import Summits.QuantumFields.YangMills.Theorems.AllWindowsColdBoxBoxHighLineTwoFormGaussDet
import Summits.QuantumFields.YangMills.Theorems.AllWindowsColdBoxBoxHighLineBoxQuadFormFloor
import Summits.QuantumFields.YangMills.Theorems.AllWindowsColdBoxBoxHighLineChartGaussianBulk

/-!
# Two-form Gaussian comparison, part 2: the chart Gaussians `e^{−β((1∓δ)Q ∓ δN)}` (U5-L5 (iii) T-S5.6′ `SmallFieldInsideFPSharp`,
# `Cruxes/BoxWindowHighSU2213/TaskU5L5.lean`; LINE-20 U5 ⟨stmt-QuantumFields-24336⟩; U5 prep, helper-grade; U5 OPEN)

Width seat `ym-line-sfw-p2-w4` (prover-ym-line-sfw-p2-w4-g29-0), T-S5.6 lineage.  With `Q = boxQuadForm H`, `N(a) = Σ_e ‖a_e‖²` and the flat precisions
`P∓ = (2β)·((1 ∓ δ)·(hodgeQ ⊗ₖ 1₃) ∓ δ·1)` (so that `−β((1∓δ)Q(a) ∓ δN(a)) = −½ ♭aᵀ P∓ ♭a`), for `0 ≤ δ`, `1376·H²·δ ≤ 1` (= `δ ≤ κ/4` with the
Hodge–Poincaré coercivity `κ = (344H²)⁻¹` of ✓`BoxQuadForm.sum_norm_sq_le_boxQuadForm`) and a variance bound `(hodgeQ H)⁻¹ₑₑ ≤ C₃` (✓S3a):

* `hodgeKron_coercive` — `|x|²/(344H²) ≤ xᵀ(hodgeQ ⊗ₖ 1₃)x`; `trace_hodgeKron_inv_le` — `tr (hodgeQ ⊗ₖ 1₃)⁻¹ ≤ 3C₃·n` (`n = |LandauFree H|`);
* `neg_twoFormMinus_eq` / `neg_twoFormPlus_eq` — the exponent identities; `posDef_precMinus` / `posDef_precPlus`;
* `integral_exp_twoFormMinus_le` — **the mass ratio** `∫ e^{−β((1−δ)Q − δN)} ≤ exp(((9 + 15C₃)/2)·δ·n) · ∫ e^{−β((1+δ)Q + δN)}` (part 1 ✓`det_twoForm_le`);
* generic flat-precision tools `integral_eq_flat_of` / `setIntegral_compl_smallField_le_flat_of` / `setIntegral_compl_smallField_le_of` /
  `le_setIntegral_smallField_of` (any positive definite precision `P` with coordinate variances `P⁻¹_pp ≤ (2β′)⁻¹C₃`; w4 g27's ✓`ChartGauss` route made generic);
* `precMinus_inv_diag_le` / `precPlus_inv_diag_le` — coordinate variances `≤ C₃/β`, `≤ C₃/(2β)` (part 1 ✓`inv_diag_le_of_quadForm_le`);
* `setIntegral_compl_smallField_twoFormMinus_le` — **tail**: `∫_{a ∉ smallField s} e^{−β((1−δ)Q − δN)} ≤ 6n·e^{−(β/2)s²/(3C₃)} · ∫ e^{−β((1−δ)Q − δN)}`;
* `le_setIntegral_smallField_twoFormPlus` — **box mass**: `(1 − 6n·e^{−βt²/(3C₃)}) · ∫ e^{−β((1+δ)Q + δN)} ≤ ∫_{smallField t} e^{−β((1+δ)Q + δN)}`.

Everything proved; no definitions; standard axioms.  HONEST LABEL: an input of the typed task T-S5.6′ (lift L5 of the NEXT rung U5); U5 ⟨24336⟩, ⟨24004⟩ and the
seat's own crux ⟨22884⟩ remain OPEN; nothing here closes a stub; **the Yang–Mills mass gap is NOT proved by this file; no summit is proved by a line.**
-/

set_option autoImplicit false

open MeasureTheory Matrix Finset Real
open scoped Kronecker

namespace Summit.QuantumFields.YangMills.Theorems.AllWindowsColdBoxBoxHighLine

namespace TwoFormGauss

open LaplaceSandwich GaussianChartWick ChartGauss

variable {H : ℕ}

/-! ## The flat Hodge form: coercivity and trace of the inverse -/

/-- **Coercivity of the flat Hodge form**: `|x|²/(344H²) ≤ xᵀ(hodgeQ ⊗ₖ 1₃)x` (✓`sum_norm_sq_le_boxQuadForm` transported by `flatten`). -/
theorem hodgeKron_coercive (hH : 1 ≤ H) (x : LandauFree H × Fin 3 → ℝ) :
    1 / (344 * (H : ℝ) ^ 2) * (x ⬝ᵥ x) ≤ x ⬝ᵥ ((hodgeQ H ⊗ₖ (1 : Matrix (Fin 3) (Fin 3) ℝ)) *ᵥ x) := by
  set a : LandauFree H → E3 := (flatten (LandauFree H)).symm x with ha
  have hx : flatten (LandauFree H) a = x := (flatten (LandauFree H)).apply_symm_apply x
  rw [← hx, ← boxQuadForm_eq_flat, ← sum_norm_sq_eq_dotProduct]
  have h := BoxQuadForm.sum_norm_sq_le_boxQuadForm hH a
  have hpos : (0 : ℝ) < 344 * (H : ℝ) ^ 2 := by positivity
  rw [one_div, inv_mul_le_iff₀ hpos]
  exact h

------------------------------------------------

## [Exercise]
Give every line of the material that includes the string "namespace".

## [Solution to the exercise]
namespace Summit.QuantumFields.YangMills.Theorems.AllWindowsColdBoxBoxHighLine
namespace TwoFormGauss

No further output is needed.